ASSIGNMENT
Please show all lines of the records that include "only".

(Dataset records)
--
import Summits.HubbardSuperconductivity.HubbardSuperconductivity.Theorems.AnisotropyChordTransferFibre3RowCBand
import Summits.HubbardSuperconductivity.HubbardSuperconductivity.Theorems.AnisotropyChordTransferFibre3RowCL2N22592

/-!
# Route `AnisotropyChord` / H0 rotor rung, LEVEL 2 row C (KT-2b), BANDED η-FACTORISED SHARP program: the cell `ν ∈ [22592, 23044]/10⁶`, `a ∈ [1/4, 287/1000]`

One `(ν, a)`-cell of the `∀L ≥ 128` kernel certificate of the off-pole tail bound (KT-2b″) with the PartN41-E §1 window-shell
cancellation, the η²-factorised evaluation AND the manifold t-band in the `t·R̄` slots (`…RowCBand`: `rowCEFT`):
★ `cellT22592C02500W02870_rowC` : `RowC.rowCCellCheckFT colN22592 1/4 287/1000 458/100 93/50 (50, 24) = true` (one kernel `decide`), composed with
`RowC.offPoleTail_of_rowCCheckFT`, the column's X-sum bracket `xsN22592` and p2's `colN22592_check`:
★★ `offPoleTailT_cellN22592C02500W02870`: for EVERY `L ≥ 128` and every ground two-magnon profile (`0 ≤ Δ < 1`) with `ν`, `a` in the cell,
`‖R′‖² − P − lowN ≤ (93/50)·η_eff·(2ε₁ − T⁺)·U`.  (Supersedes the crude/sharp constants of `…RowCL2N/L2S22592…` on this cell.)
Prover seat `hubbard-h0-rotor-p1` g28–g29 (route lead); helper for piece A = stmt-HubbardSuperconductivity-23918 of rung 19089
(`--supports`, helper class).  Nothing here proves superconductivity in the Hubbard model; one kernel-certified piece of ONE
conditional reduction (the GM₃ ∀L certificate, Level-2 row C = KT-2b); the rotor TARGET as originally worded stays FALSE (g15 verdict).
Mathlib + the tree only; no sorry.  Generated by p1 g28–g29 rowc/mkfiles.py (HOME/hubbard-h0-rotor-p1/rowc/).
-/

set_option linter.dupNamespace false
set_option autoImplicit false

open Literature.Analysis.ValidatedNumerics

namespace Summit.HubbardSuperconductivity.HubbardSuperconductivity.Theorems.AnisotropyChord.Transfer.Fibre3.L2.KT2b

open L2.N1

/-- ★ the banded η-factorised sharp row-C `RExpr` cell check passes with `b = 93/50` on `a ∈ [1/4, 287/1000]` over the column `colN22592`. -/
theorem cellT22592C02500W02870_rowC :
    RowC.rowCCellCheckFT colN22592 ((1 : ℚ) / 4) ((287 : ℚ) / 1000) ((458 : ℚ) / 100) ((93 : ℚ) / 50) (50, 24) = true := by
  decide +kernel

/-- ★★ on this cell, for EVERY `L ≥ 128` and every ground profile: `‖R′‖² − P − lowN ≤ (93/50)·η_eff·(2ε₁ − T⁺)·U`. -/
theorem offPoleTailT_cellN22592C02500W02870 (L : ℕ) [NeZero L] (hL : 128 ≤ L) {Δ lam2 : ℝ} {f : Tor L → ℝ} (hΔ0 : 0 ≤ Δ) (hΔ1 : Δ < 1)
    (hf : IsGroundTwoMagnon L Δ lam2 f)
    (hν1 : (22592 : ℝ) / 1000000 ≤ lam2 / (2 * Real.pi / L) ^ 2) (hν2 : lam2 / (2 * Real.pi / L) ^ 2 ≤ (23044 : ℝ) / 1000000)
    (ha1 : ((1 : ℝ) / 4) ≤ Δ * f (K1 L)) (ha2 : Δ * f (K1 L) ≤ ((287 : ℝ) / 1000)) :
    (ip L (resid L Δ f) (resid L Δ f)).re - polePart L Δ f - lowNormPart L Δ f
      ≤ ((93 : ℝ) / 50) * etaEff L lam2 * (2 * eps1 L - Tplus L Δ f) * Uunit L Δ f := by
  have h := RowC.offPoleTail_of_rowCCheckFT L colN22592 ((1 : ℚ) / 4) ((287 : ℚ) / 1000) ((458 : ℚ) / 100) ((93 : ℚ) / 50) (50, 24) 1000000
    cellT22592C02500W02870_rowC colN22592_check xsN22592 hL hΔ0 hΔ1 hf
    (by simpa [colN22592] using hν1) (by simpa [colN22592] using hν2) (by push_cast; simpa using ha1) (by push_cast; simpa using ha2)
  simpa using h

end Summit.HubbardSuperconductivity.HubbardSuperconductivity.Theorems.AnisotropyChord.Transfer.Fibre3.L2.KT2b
--
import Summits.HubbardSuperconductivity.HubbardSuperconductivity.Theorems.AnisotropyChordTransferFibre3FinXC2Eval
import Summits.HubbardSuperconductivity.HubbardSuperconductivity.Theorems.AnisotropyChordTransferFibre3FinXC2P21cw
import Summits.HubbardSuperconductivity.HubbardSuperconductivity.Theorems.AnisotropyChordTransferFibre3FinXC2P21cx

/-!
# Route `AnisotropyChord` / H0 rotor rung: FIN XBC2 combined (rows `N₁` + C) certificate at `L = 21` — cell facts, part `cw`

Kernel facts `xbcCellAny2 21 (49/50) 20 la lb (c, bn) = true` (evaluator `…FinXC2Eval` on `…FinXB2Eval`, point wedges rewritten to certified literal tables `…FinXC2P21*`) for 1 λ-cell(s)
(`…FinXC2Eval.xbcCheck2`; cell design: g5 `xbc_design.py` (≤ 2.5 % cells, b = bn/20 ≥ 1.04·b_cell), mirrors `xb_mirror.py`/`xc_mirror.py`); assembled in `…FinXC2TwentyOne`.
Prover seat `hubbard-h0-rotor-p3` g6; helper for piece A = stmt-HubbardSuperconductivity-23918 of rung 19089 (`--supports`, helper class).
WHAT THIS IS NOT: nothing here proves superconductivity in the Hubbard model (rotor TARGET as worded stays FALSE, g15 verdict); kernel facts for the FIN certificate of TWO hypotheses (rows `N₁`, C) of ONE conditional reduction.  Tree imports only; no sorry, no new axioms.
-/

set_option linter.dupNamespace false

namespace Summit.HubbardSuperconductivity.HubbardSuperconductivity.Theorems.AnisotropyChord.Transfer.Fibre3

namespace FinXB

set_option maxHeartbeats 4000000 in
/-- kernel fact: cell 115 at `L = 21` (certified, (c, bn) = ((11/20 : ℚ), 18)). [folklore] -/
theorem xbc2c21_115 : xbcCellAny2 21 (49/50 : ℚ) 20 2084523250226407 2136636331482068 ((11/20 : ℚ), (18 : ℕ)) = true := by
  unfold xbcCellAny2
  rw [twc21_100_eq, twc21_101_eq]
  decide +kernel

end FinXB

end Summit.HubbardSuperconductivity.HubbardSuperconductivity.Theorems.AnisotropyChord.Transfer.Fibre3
--
RESULT OF THE TASK
Mathlib + the tree only; no sorry.  Generated by p1 g28–g29 rowc/mkfiles.py (HOME/hubbard-h0-rotor-p1/rowc/).
WHAT THIS IS NOT: nothing here proves superconductivity in the Hubbard model (rotor TARGET as worded stays FALSE, g15 verdict); kernel facts for the FIN certificate of TWO hypotheses (rows `N₁`, C) of ONE conditional reduction.  Tree imports only; no sorry, no new axioms.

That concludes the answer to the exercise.